萧霏在一旁含笑道:“大嫂,你可知道达摩祖师一苇渡江的故事?每年达摩圣诞,大佛寺的僧人就会给香客发放九九八十一根芦苇杆……”

萧霏说到这里,南宫玥已经明白了。

芦苇生长时连棵成片,音同“连科”,寓意科举“一路连科”,所以才会有这么多年轻人跑来图个吉利。

这时,有迎客的小沙弥上前来行礼,领着她们往寺门而去。

等走到寺门口时,发芦苇的僧人手里正好还有最后一根,小萧煜见了便学着前面的人伸手去抓……

那僧人便把那段笔杆长的芦苇杆送向小家伙手里,凑趣地说了一句吉利话:“祝小施主以后一路连科。”

萧霏却是摇了摇头,一本正经地说道:“煜哥儿,你以后又不用考状元……”镇南王府乃是世袭罔替的藩王,自家的小侄子生而尊贵,哪里需要科举。

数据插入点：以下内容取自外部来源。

/-! ### §3 The glue -/

/-- **`stub_doorGlue` — the registered stub `S_doorGlue` of the line `one_door_law`, PROVED.**
`S_pub → DoorIndexLawAtTwo → DoorTwistValueAtTwo → DoorSupplyAtTwo → S_manin → S_sliceMW`: for `W` on the slice with
Mordell–Weil rank `1`, take the door field `K` from the supply, an odd-constant datum `Dt` from `S_manin`, a Heegner datum and
the `K`-rational Heegner point `P` (tree theorems), the minimal twist model `Wd` and `q_d` from the value law, the exponent `m`
from the index law, and evaluate the door `P2.bsdp_two_iff_of_heegner_rankOne`:
`ord₂(8 I² t_W² / (n k² t_K² c² w² q_d |u| c_W)) = 3 + 2m − v₂ n − 2 − (t + 2s) = ord₂ #Ш(E)` by the law.
[cite: GrossZagier1986, Thm. I.6.3 and V.§2] [cite: Pal2012, Prop. 2.5 and Cor. 2.6] -/
theorem stub_doorGlue : S_doorGlue := by
  intro hpub hIdx hVal hSup hMan W _ _ hCM hsurj hT hc hr hrk
  haveI : Fact (Nat.Prime 2) := ⟨Nat.prime_two⟩
  haveI hN : NeZero (W.conductorNorm ℤ) := ⟨(W.conductorNorm_pos_holds).ne'⟩
  set N : ℕ := W.conductorNorm ℤ with hN_def
  -- `E(ℚ)[2] = 0`
  have hT2 : NoRationalTwoTorsion W := noRationalTwoTorsion_of_odd_torsionOrder W hT
  -- the door field
  obtain ⟨K, _iF, _iN, hK, hadm, hSel, -, hHN⟩ := hSup W hT2 hrk
  have h2 : Module.finrank ℚ K = 2 := hK.1
  haveI : IsTotallyComplex K := hK.2
  -- the odd-constant parametrisation, the Heegner datum, an embedding, the `K`-rational Heegner point
  obtain ⟨Dt, hcodd⟩ := hMan W hT2
  obtain ⟨H, -⟩ := nonempty_heegnerDatum_holds N K hK (exists_dvd_sq_sub_discr_holds N K hK hHN).choose_spec
  obtain ⟨ι⟩ : Nonempty (K →+* ℂ) := inferInstance
  obtain ⟨hGZ, hKo, hrat⟩ := hpub.1 N W K
  have hGZK : rank_eq_analyticRank_of_analyticRank_le_one := hpub.2.1
  have hmod : hasEntireLFunction_rat := hpub.2.2
  obtain ⟨P, hP⟩ := hrat hK hHN Dt H ι
  -- the minimal twist model and the value law
  have hD0 : (NumberField.discr K : ℚ) ≠ 0 := by exact_mod_cast NumberField.discr_ne_zero K
  haveI hEt : (W.quadraticTwist (NumberField.discr K : ℚ)).IsElliptic := W.isElliptic_quadraticTwist hD0
  obtain ⟨Cd, hCd⟩ := hasGlobalMinimalModel_rat_holds (W.quadraticTwist (NumberField.discr K : ℚ))
  haveI : (Cd • W.quadraticTwist (NumberField.discr K : ℚ)).IsGloballyMinimal := hCd
  set Wd := Cd • W.quadraticTwist (NumberField.discr K : ℚ) with hWd_def
  have hWd : Cd • W.quadraticTwist (NumberField.discr K : ℚ) = Wd := rfl
  obtain ⟨qd, hqd, hqd0, hvqd⟩ := hVal W hCM hT2 (NumberField.discr K) hadm hSel Wd Cd hWd
  -- `L(E^{(d_K)}, 1) ≠ 0`
  have hΩdC : (Wd.realPeriodRat : ℂ) ≠ 0 := by exact_mod_cast (Wd.realPeriodRat_pos_holds).ne'
  have hLt : (W.quadraticTwist (NumberField.discr K : ℚ)).entireLFunction 1 ≠ 0 := by
    have hLt' : (W.quadraticTwist (NumberField.discr K : ℚ)).entireLFunction = Wd.entireLFunction := by
      rw [← hWd, entireLFunction_smul]
    rw [hLt']
    intro h0
    apply hqd0
    have : ((qd : ℚ) : ℂ) = 0 := by rw [← hqd, h0, zero_div]
    exact_mod_cast this
  -- the door index law at `(K, Dt, H, ι, P)`
  obtain ⟨hfin2, m, ⟨Q, hPQ, hQ⟩, hlaw⟩ :=
    hIdx W hCM hsurj hT hc hr K hK hadm hSel hLt Dt H ι P hP hcodd
  -- the door
  have hc0 : Dt.c ≠ 0 := by
    intro h0; apply hcodd; rw [h0]; exact dvd_zero _
  obtain ⟨k, hk12, hkiff, hdoor⟩ :=
    P2.bsdp_two_iff_of_heegner_rankOne W N K Dt H ι P hGZ hKo hGZK hmod hK hHN hP hc0 hr hLt Wd Cd hWd
      qd hqd
  apply hdoor.mpr
  ------------------------------------------------------------------ rank `E(K) = 1`, `Ш(E)` finite (as inside the door)
  haveI hEK : (W.baseChange K).IsElliptic := isElliptic_baseChange' W K
  have hL0 : W.entireLFunction 1 = 0 := entireLFunction_one_eq_zero_of_analyticRank_eq_one hr
  obtain ⟨-, hderiv⟩ := leadingLCoeff_eq_deriv_of_analyticRank_eq_one hr
  have hprod := lDerivEK_eq_deriv_mul W K hmod hL0
  have hLK : LDerivEK W K ≠ 0 := by rw [hprod]; exact mul_ne_zero hderiv hLt
  have hPH : IsHeegnerPoint N W K P := ⟨Dt, H, ι, hP⟩
  have hPinf : ¬ IsOfFinAddOrder P :=
    (lDerivEK_ne_zero_iff_not_isOfFinAddOrder W N K hGZ hK hHN hPH).mp hLK
  obtain ⟨hrkK, hShaK⟩ := hKo hK hHN hPH hPinf
  have hShaW : W.ShaFinite := Literature.NumberTheory.EllipticCurves.shaFinite_of_baseChange W K hShaK
  haveI hfinW : Finite W.sha := hShaW
  ------------------------------------------------------------------ `#E(K)_tors` odd, `k = 1`
  have htKodd : Odd (W.baseChange K).torsionOrder := odd_torsionOrder_baseChange_of_noRationalTwoTorsion W hT2 K h2
  have hk1 : k = 1 := by
    rcases hk12 with h | h
    · exact h
    · exact absurd (hkiff.mp h) (P2.not_forall_halvable_of_odd_torsionOrder W K h2 hrkK hrk htKodd)
  ------------------------------------------------------------------ the index of `P`
  obtain ⟨gK, hgK, hgenK, -, -⟩ :=
    exists_generator_regulator_eq_of_mordellWeilRank_eq_one (W.baseChange K) hrkK
  have hQ' : ¬ ∃ Q' : (W.baseChange K).toAffine.Point,
      Q - 2 • Q' ∈ AddCommGroup.torsion (W.baseChange K).toAffine.Point := hQ
  obtain ⟨hI0, hvIdx⟩ := padicValNat_index_of_twoDivisibility (W.baseChange K) hgK hgenK hPQ hQ'
  have hvtK : padicValNat 2 (W.baseChange K).torsionOrder = 0 :=
    padicValNat.eq_zero_of_not_dvd (fun h => (Nat.not_even_iff_odd.mpr htKodd) (even_iff_two_dvd.mpr h))
  ------------------------------------------------------------------ `w_K = 2`, `|u| = 1`
  have hw2 : Units.torsionOrder K = 2 :=
    Literature.NumberTheory.QuadraticFields.Quadratic.torsionOrder_eq_two_of_discr_lt_neg_four h2
      (discr_lt_neg_four_of_doorAdmissible hadm)
  have hu1 : |(Cd.u : ℚ)| = 1 := by
    rcases W.u_eq_one_or_eq_neg_one_of_smul_quadraticTwist_of_squarefree (emod_four_of_doorAdmissible hadm)
        hadm.2.1 (good_or_mult_at_dvd_of_doorAdmissible W hadm) Wd Cd hWd with h | h <;> rw [h] <;> simp
  ------------------------------------------------------------------ oddness of `c_W`
  have hvcWn : padicValNat 2 W.tamagawaProduct = 0 :=
    padicValNat.eq_zero_of_not_dvd (fun h => (Nat.not_even_iff_odd.mpr hc) (even_iff_two_dvd.mpr h))
  ------------------------------------------------------------------ the valuation, factor by factor
  have hΔ0 : W.Δ ≠ 0 := W.isUnit_Δ.ne_zero
  have hI' : ((AddSubgroup.zmultiples P).index : ℚ) ≠ 0 := by exact_mod_cast hI0
  have htW' : (W.torsionOrder : ℚ) ≠ 0 := by exact_mod_cast (W.torsionOrder_pos_holds).ne'
  have htK' : ((W.baseChange K).torsionOrder : ℚ) ≠ 0 := by
    exact_mod_cast ((W.baseChange K).torsionOrder_pos_holds).ne'
  have hcW' : (W.tamagawaProduct : ℚ) ≠ 0 := by exact_mod_cast (W.tamagawaProduct_pos_holds).ne'
  have hcM : (Dt.c : ℚ) ≠ 0 := by exact_mod_cast hc0
  have hw' : (Units.torsionOrder K : ℚ) ≠ 0 := by rw [hw2]; norm_num
  have hua : |(Cd.u : ℚ)| ≠ 0 := abs_ne_zero.mpr Cd.u.ne_zero
  have hk' : ((k : ℕ) : ℚ) ≠ 0 := by rw [hk1]; norm_num
  have hn12 : (W.baseChange ℝ).numRealComponents = 1 ∨ (W.baseChange ℝ).numRealComponents = 2 :=
    numRealComponents_eq_one_or W
  have hn' : ((W.baseChange ℝ).numRealComponents : ℚ) ≠ 0 := by
    rcases hn12 with h | h <;> rw [h] <;> norm_num
  -- valuations of the single factors
  have h8 : padicValRat 2 (8 : ℚ) = 3 := by
    rw [show (8 : ℚ) = ((2 : ℕ) : ℚ) ^ 3 by norm_num, padicValRat.pow, padicValRat.self one_lt_two]; norm_num
  have hvI : padicValRat 2 ((AddSubgroup.zmultiples P).index : ℚ) = (m : ℤ) := by
    rw [padicValRat.of_nat, hvIdx, hvtK]; push_cast; ring
  have hvtW : padicValRat 2 (W.torsionOrder : ℚ) = 0 := by
    rw [padicValRat.of_nat, padicValNat.eq_zero_of_not_dvd
      (fun h => (Nat.not_even_iff_odd.mpr hT) (even_iff_two_dvd.mpr h))]; rfl
  have hvtKq : padicValRat 2 ((W.baseChange K).torsionOrder : ℚ) = 0 := by
    rw [padicValRat.of_nat, hvtK]; rfl
  have hvcW : padicValRat 2 (W.tamagawaProduct : ℚ) = 0 := by
    rw [padicValRat.of_nat, hvcWn]; rfl
  have hvc : padicValRat 2 (Dt.c : ℚ) = 0 := by
    rw [padicValRat.of_int, padicValInt.eq_zero_of_not_dvd hcodd]; rfl
  have hvw : padicValRat 2 (Units.torsionOrder K : ℚ) = 1 := by
    rw [hw2]; exact padicValRat.self one_lt_two
  have hvu : padicValRat 2 |(Cd.u : ℚ)| = 0 := by rw [hu1]; exact padicValRat.one
  have hvk : padicValRat 2 ((k : ℕ) : ℚ) = 0 := by
    rw [hk1, Nat.cast_one]; exact padicValRat.one
  have hvqd' : padicValRat 2 qd =
      (transpCount W (NumberField.discr K) : ℤ) + 2 * (identCount W (NumberField.discr K) : ℤ) := by
    rw [hvqd, hvcWn]; push_cast; ring
  -- numerator and denominator
  have hA1 : (8 : ℚ) * ((AddSubgroup.zmultiples P).index : ℚ) ^ 2 ≠ 0 :=
    mul_ne_zero (by norm_num) (pow_ne_zero _ hI')
  have hA2 : (8 : ℚ) * ((AddSubgroup.zmultiples P).index : ℚ) ^ 2 * (W.torsionOrder : ℚ) ^ 2 ≠ 0 :=
    mul_ne_zero hA1 (pow_ne_zero _ htW')
  have hD1 : ((W.baseChange ℝ).numRealComponents : ℚ) * ((k : ℕ) : ℚ) ^ 2 ≠ 0 :=
    mul_ne_zero hn' (pow_ne_zero _ hk')
  have hD2 : ((W.baseChange ℝ).numRealComponents : ℚ) * ((k : ℕ) : ℚ) ^ 2 *
      ((W.baseChange K).torsionOrder : ℚ) ^ 2 ≠ 0 := mul_ne_zero hD1 (pow_ne_zero _ htK')
  have hD3 : ((W.baseChange ℝ).numRealComponents : ℚ) * ((k : ℕ) : ℚ) ^ 2 *
      ((W.baseChange K).torsionOrder : ℚ) ^ 2 * (Dt.c : ℚ) ^ 2 ≠ 0 := mul_ne_zero hD2 (pow_ne_zero _ hcM)
  have hD4 : ((W.baseChange ℝ).numRealComponents : ℚ) * ((k : ℕ) : ℚ) ^ 2 *
      ((W.baseChange K).torsionOrder : ℚ) ^ 2 * (Dt.c : ℚ) ^ 2 * (Units.torsionOrder K : ℚ) ^ 2 ≠ 0 :=
    mul_ne_zero hD3 (pow_ne_zero _ hw')
  have hD5 : ((W.baseChange ℝ).numRealComponents : ℚ) * ((k : ℕ) : ℚ) ^ 2 *
      ((W.baseChange K).torsionOrder : ℚ) ^ 2 * (Dt.c : ℚ) ^ 2 * (Units.torsionOrder K : ℚ) ^ 2 * qd ≠ 0 :=
    mul_ne_zero hD4 hqd0
  have hD6 : ((W.baseChange ℝ).numRealComponents : ℚ) * ((k : ℕ) : ℚ) ^ 2 *
      ((W.baseChange K).torsionOrder : ℚ) ^ 2 * (Dt.c : ℚ) ^ 2 * (Units.torsionOrder K : ℚ) ^ 2 * qd *
      |(Cd.u : ℚ)| ≠ 0 := mul_ne_zero hD5 hua
  have hD7 : ((W.baseChange ℝ).numRealComponents : ℚ) * ((k : ℕ) : ℚ) ^ 2 *
      ((W.baseChange K).torsionOrder : ℚ) ^ 2 * (Dt.c : ℚ) ^ 2 * (Units.torsionOrder K : ℚ) ^ 2 * qd *
      |(Cd.u : ℚ)| * (W.tamagawaProduct : ℚ) ≠ 0 := mul_ne_zero hD6 hcW'
  have hnum : padicValRat 2 ((8 : ℚ) * ((AddSubgroup.zmultiples P).index : ℚ) ^ 2 * (W.torsionOrder : ℚ) ^ 2) =
      3 + 2 * (m : ℤ) := by
    rw [padicValRat.mul hA1 (pow_ne_zero _ htW'), padicValRat.mul (by norm_num) (pow_ne_zero _ hI'),
      padicValRat.pow, padicValRat.pow, h8, hvI, hvtW]
    ring
  have hden : padicValRat 2 (((W.baseChange ℝ).numRealComponents : ℚ) * ((k : ℕ) : ℚ) ^ 2 *
      ((W.baseChange K).torsionOrder : ℚ) ^ 2 * (Dt.c : ℚ) ^ 2 * (Units.torsionOrder K : ℚ) ^ 2 * qd *
      |(Cd.u : ℚ)| * (W.tamagawaProduct : ℚ)) =
      padicValRat 2 ((W.baseChange ℝ).numRealComponents : ℚ) + 2 +
        ((transpCount W (NumberField.discr K) : ℤ) + 2 * (identCount W (NumberField.discr K) : ℤ)) := by
    rw [padicValRat.mul hD6 hcW', padicValRat.mul hD5 hua, padicValRat.mul hD4 hqd0,
      padicValRat.mul hD3 (pow_ne_zero _ hw'), padicValRat.mul hD2 (pow_ne_zero _ hcM),
      padicValRat.mul hD1 (pow_ne_zero _ htK'), padicValRat.mul hn' (pow_ne_zero _ hk'),
      padicValRat.pow, padicValRat.pow, padicValRat.pow, padicValRat.pow,
      hvk, hvtKq, hvc, hvw, hvqd', hvu, hvcW]
    ring
  have hprim : padicValNat 2 (Nat.card (AddCommGroup.primaryComponent W.sha 2)) =
      padicValNat 2 (Nat.card W.sha) := padicValNat_card_addPrimaryComponent 2
  rw [padicValRat.div hA2 hD7, hnum, hden, ← hprim]
  -- the law, by the sign of `Δ`
  rcases lt_or_gt_of_ne hΔ0 with hneg | hpos
  · rw [if_pos hneg] at hlaw
    rw [P2.numRealComponents_eq_one_of_Δ_neg hneg, Nat.cast_one, padicValRat.one]
    have hlawZ : (2 * m + 1 : ℤ) =
        (padicValNat 2 (Nat.card (AddCommGroup.primaryComponent W.sha 2)) : ℤ) +
          transpCount W (NumberField.discr K) + 2 * identCount W (NumberField.discr K) := by
      exact_mod_cast hlaw
    omega
  · rw [if_neg (not_lt.mpr hpos.le), add_zero] at hlaw
    rw [P2.numRealComponents_eq_two_of_Δ_pos hpos, show ((2 : ℕ) : ℚ) = ((2 : ℕ) : ℚ) from rfl,
      padicValRat.self one_lt_two]
    have hlawZ : (2 * m : ℤ) =
        (padicValNat 2 (Nat.card (AddCommGroup.primaryComponent W.sha 2)) : ℤ) +
          transpCount W (NumberField.discr K) + 2 * identCount W (NumberField.discr K) := by
      exact_mod_cast hlaw
    omega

小萧煜根本听不懂姑母的教诲,只觉得自己又有了新玩具,开心地咧嘴笑了。

那灿烂的笑靥让萧霏什么话也说不出来了……

几人在小沙弥的带领下进了寺,那些丫鬟、婆子们在寺外开始准备布施的事宜。

寺中一片庄严肃穆的气氛,空气中回响着念经诵佛声,淡淡的檀香味弥漫在四周,让人不由得肃然起敬。

南宫玥她们去天王殿拜了佛,又捐了香油钱,等她们从大殿出来的时候,已经过了巳时。

她一眼就看到正前方不远处,几个香客正朝天王殿的方向走来,为首的妇人看着有些眼熟。

那是一个四十出头、略显丰腴的中年妇人,穿着一件赭红色石榴花刻丝褙子,头发整齐地梳成了一个圆髻,插着一支八宝攥珠飞燕钗,雍容华贵。

对方也认出了南宫玥,脚下的步子一缓,面容也有些僵硬,但随即就若无其事地上前,福身行礼,然后道:“世子妃,妾身刚才看到寺外有人布施,原来是世子妃和萧大姑娘啊。二位真是心慈,妾身自愧不如。”她身后的五六个姑娘、妇人也是恭敬地屈膝行礼。

南宫玥含笑道:“阎夫人过奖了。今日布施乃是为我南疆出征在外的将士们祈福。”

说话的同时,南宫玥的视线随意地在阎夫人她们身上扫过,目光在阎夫人右手边那身穿铁锈色绣六团花褙子、头戴赤金珠簪的妇人身上停顿了一瞬,觉得对方看衣着打扮不像普通嬷嬷,却又似乎比下人还要恭敬,甚至于谦卑。

心念只是一闪而过,南宫玥也没太过在意。

阎夫人愣了一下,然后捏着帕子掩嘴笑了,“世子妃,这倒是巧了。今日妾身来此就是为了出征的犬子峻哥儿祈福……”说着,她故意朝右手边那身穿铁锈色褙子的妇人看了一眼,“峻哥儿的姨娘还打算留在庙里为峻哥儿诵经祈福。”

阎夫人看着那妇人的眼神中带着一抹轻蔑。世子妃不给她面子,她不敢怎么样,她也不能插手阎习峻的前程,不过区区一个姨娘,却是任由她捏在手里揉搓拿捏的,而且名正言顺!

那妇人诚惶诚恐地福身应了一声道:“是夫人看得起奴婢。”

“能为夫人分忧,为三哥祈福,是孙姨娘的福气。”阎夫人左手边一个十三四岁的翠衣姑娘也是颔首道。

听闻这位孙姨娘是阎习峻的姨娘,南宫玥便多看她一眼,对方看来不到四十,肌肤白皙,容貌娇美,可以想象年轻时一定是容姿绝艳,只是因为长年躬身,她的气质显得有些唯唯诺诺。

以南宫玥的身份自然不会去和一个姨娘寒暄,她淡淡地又道:“阎夫人既然是来祈福的,就请自便吧。”她随口就把阎夫人给打发了。

“那妾身就不叨扰世子妃和萧大姑娘了。”阎夫人又福了福身后,就在那翠衣姑娘的搀扶下、下人们的簇拥中抬头挺胸地走了。

南宫玥和萧霏则抱着小萧煜又原路返回,信步往大佛寺大门的方向行去。

鹊儿一边走,一边忍不住朝阎夫人离去的方向看了一眼,跟着压低声音叹息道:“世子妃,奴婢早就听闻阎家的嫡妻对妾室管得极严……还真是闻名不如见面啊!”